### DATA PROVIDED ###

import Summits.Ventures.Crystal3D.Theorems.StickyWulffConstantGenericWallFloorRigidRung
import Summits.Ventures.Crystal3D.Theorems.StickyWulffConstantGenericWallFloorNonSaturation
import HarnessLib

/-!
# The rigid-bicrystal rung of `stub_twoSlabAdhesion`, unconditionally for disjoint non-co-axial pairs

HONEST FRAMING. Part of the venture `Summits/Ventures/Crystal3D` (cell `crystal3d-full`), helper for the
crux `GenericWallFloor` (stmt-Ventures-19480) of `route-Ventures-StickyWulffConstant`, REGISTERED line
`WallLedgerG` (planner cf-p1 gen 16), stub `stub_twoSlabAdhesion` (THE CRUX of the line).  This file
is the CAPSTONE of the rigid rung: it removes the one local hypothesis of `rigid_twoSlabAdhesion`
(`…GenericWallFloorRigidRung`, this seat) using the kernel non-saturation theorem
`nonsaturation_offCoincidence` (`…GenericWallFloorNonSaturation`, crystal3d-wulff-p2 gen 7; module M5
of the rung, formerly a certified computation).  Rung credit only; F-C1 not moved.

**Theorem (`rigid_twoSlabAdhesion_of_not_coaxial`).**  For every pair of moved fcc lattices which is
NOT co-axial (the stub's hypothesis, verbatim) and whose lattices are DISJOINT (`Λ₁ ∩ Λ₂ = ∅`) there is
`C` (and `R₀ = 3`) such that the conclusion of `TwoSlabAdhesion` holds for every cell of the stub whose
filling is RIGID (`X ⊆ Λ₁ ∪ Λ₂`) and has CLEAN OUTER SLIVERS (no ball off `Λ₁` below height
`−2R₀ + 1`, none off `Λ₂` above `h + 2R₀ − 1`).

WHAT THIS IS NOT: the stub itself — coincidence sites (exact CSL pairs with `Λ₁ ∩ Λ₂ ≠ ∅`), non-rigid
fillings and the outer slivers are not covered (census note RIGID-RUNG-G2 on the item); rung F-C1 not
moved.
-/

noncomputable section

namespace Summit.Ventures.Crystal3D.Theorems

open Summit.Ventures.Crystal3D Finset
open Literature.MathematicalPhysics.StatisticalMechanics (fccStacking IsHaggSeq barlowStacking contactDeficiency)
open scoped InnerProductSpace

open scoped Classical in
/-- **The rigid-bicrystal rung of `stub_twoSlabAdhesion`, unconditionally for disjoint non-co-axial
pairs.**  For every NON-co-axial pair of moved fcc lattices with `Λ₁ ∩ Λ₂ = ∅` there is `C` (and
`R₀ = 3`) such that the conclusion of `TwoSlabAdhesion` holds for every cell of the stub whose filling
is RIGID (`X ⊆ Λ₁ ∪ Λ₂`) and has clean outer slivers. -/
theorem rigid_twoSlabAdhesion_of_not_coaxial
    (A₁ : EuclideanSpace ℝ (Fin 3) ≃ₗᵢ[ℝ] EuclideanSpace ℝ (Fin 3)) (t₁ : EuclideanSpace ℝ (Fin 3))
    (A₂ : EuclideanSpace ℝ (Fin 3) ≃ₗᵢ[ℝ] EuclideanSpace ℝ (Fin 3)) (t₂ : EuclideanSpace ℝ (Fin 3))
    (hnc : ¬ ∃ (L : EuclideanSpace ℝ (Fin 3) ≃ₗᵢ[ℝ] EuclideanSpace ℝ (Fin 3))
        (s₁ s₂ : EuclideanSpace ℝ (Fin 3)) (σ σ' : ℤ → ℤ), IsHaggSeq σ ∧ IsHaggSeq σ' ∧
        (fun p => A₁ p + t₁) '' fccStacking 1 (Real.sqrt (2 / 3)) ⊆
          (fun p => L p + s₁) '' barlowStacking 1 (Real.sqrt (2 / 3)) σ ∧
        (fun p => A₂ p + t₂) '' fccStacking 1 (Real.sqrt (2 / 3)) ⊆
          (fun p => L p + s₂) '' barlowStacking 1 (Real.sqrt (2 / 3)) σ')
    (hdisj : ∀ p ∈ (fun q => A₁ q + t₁) '' fccStacking 1 (Real.sqrt (2 / 3)),
      p ∉ (fun q => A₂ q + t₂) '' fccStacking 1 (Real.sqrt (2 / 3))) :
    ∃ C R₀ : ℝ, 1 ≤ R₀ ∧ ∀ h : ℝ, 0 ≤ h → ∀ ρ : ℝ, R₀ ≤ ρ →
      ∀ X P₁ P₂ : Finset (EuclideanSpace ℝ (Fin 3)),
      (∀ p ∈ X, ∀ q ∈ X, p ≠ q → 1 ≤ dist p q) → P₁ ⊆ X → P₂ ⊆ X \ P₁ →
      (∀ p ∈ X, -(2 * R₀) ≤ p 2 ∧ p 2 ≤ h + 2 * R₀ ∧ p 0 ^ 2 + p 1 ^ 2 ≤ ρ ^ 2) →
      (∀ p, p ∈ P₁ ↔ (p ∈ (fun q => A₁ q + t₁) '' fccStacking 1 (Real.sqrt (2 / 3)) ∧
        -(2 * R₀) ≤ p 2 ∧ p 2 ≤ -R₀ ∧ p 0 ^ 2 + p 1 ^ 2 ≤ ρ ^ 2)) →
      (∀ p, p ∈ P₂ ↔ (p ∈ (fun q => A₂ q + t₂) '' fccStacking 1 (Real.sqrt (2 / 3)) ∧
        h + R₀ ≤ p 2 ∧ p 2 ≤ h + 2 * R₀ ∧ p 0 ^ 2 + p 1 ^ 2 ≤ ρ ^ 2)) →
      -- RIGID filling
      (∀ x ∈ X, x ∈ (fun q => A₁ q + t₁) '' fccStacking 1 (Real.sqrt (2 / 3)) ∨
        x ∈ (fun q => A₂ q + t₂) '' fccStacking 1 (Real.sqrt (2 / 3))) →
      -- CLEAN outer slivers
      (∀ p ∈ X, p 2 < -(2 * R₀) + 1 → p ∈ (fun q => A₁ q + t₁) '' fccStacking 1 (Real.sqrt (2 / 3))) →
      (∀ p ∈ X, h + 2 * R₀ - 1 < p 2 → p ∈ (fun q => A₂ q + t₂) '' fccStacking 1 (Real.sqrt (2 / 3))) →
      ((((P₁ ×ˢ (X \ P₁)).filter fun pq => dist pq.1 pq.2 = 1).card : ℕ) : ℝ) +
        ((((P₂ ×ˢ ((X \ P₁) \ P₂)).filter fun pq => dist pq.1 pq.2 = 1).card : ℕ) : ℝ) ≤
        contactDeficiency ((X \ P₁) \ P₂) +
          (Real.sqrt 2 / 4 * ∑ᶠ w ∈ {w ∈ fccStacking 1 (Real.sqrt (2 / 3)) | ‖w‖ = 1},
              |⟪w, A₁.symm (EuclideanSpace.single (2 : Fin 3) (1 : ℝ))⟫_ℝ| +
            Real.sqrt 2 / 4 * ∑ᶠ w ∈ {w ∈ fccStacking 1 (Real.sqrt (2 / 3)) | ‖w‖ = 1},
              |⟪w, A₂.symm (EuclideanSpace.single (2 : Fin 3) (1 : ℝ))⟫_ℝ| - 1) * Real.pi * ρ ^ 2 +
          C * (1 + h) * ρ := by
  classical
  obtain ⟨C, R₀, hR₀, hmain⟩ := rigid_twoSlabAdhesion A₁ t₁ A₂ t₂ hdisj
  refine ⟨C, R₀, hR₀, ?_⟩
  intro h hh ρ hρ X P₁ P₂ hX hP₁X hP₂X hcell hP₁ hP₂ hrigid hclean₁ hclean₂
  have hnc' : ¬ ∃ (L : EuclideanSpace ℝ (Fin 3) ≃ₗᵢ[ℝ] EuclideanSpace ℝ (Fin 3))
      (s₁ s₂ : EuclideanSpace ℝ (Fin 3)) (σ σ' : ℤ → ℤ), IsHaggSeq σ ∧ IsHaggSeq σ' ∧
      (fun p => A₂ p + t₂) '' fccStacking 1 (Real.sqrt (2 / 3)) ⊆
        (fun p => L p + s₁) '' barlowStacking 1 (Real.sqrt (2 / 3)) σ ∧
      (fun p => A₁ p + t₁) '' fccStacking 1 (Real.sqrt (2 / 3)) ⊆
        (fun p => L p + s₂) '' barlowStacking 1 (Real.sqrt (2 / 3)) σ' := by
    rintro ⟨L, s₁, s₂, σ, σ', hσ, hσ', h₂, h₁⟩
    exact hnc ⟨L, s₂, s₁, σ', σ, hσ', hσ, h₁, h₂⟩
  refine hmain h hh ρ hρ X P₁ P₂ hX hP₁X hP₂X hcell hP₁ hP₂ hrigid hclean₁ hclean₂ ?_ ?_
  · intro u hu x _ hxΛ hempty _ _
    refine nonsaturation_offCoincidence A₁ A₂ t₁ t₂ x X hnc hxΛ (hdisj x hxΛ) hX
      (fun q hq _ hq1 => (hrigid q hq).resolve_left hq1) ?_
    exact Finset.card_pos.2 ⟨u, Finset.mem_filter.2 ⟨hu, hempty⟩⟩
  · intro u hu x _ hxΛ hempty _ _
    refine nonsaturation_offCoincidence A₂ A₁ t₂ t₁ x X hnc' hxΛ (fun h1 => hdisj x h1 hxΛ) hX
      (fun q hq _ hq2 => (hrigid q hq).resolve_right hq2) ?_
    exact Finset.card_pos.2 ⟨u, Finset.mem_filter.2 ⟨hu, hempty⟩⟩

end Summit.Ventures.Crystal3D.Theorems

end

###

YOUR GOAL
Exactly as they stand in the records above, print the lines from the one containing "intro h hh ρ" through the final line, inclusive.

ANSWER AREA
  intro h hh ρ hρ X P₁ P₂ hX hP₁X hP₂X hcell hP₁ hP₂ hrigid hclean₁ hclean₂
  have hnc' : ¬ ∃ (L : EuclideanSpace ℝ (Fin 3) ≃ₗᵢ[ℝ] EuclideanSpace ℝ (Fin 3))
      (s₁ s₂ : EuclideanSpace ℝ (Fin 3)) (σ σ' : ℤ → ℤ), IsHaggSeq σ ∧ IsHaggSeq σ' ∧
      (fun p => A₂ p + t₂) '' fccStacking 1 (Real.sqrt (2 / 3)) ⊆
        (fun p => L p + s₁) '' barlowStacking 1 (Real.sqrt (2 / 3)) σ ∧
      (fun p => A₁ p + t₁) '' fccStacking 1 (Real.sqrt (2 / 3)) ⊆
        (fun p => L p + s₂) '' barlowStacking 1 (Real.sqrt (2 / 3)) σ' := by
    rintro ⟨L, s₁, s₂, σ, σ', hσ, hσ', h₂, h₁⟩
    exact hnc ⟨L, s₂, s₁, σ', σ, hσ', hσ, h₁, h₂⟩
  refine hmain h hh ρ hρ X P₁ P₂ hX hP₁X hP₂X hcell hP₁ hP₂ hrigid hclean₁ hclean₂ ?_ ?_
  · intro u hu x _ hxΛ hempty _ _
    refine nonsaturation_offCoincidence A₁ A₂ t₁ t₂ x X hnc hxΛ (hdisj x hxΛ) hX
      (fun q hq _ hq1 => (hrigid q hq).resolve_left hq1) ?_
    exact Finset.card_pos.2 ⟨u, Finset.mem_filter.2 ⟨hu, hempty⟩⟩
  · intro u hu x _ hxΛ hempty _ _
    refine nonsaturation_offCoincidence A₂ A₁ t₂ t₁ x X hnc' hxΛ (fun h1 => hdisj x h1 hxΛ) hX
      (fun q hq _ hq2 => (hrigid q hq).resolve_right hq2) ?_
    exact Finset.card_pos.2 ⟨u, Finset.mem_filter.2 ⟨hu, hempty⟩⟩

end Summit.Ventures.Crystal3D.Theorems

end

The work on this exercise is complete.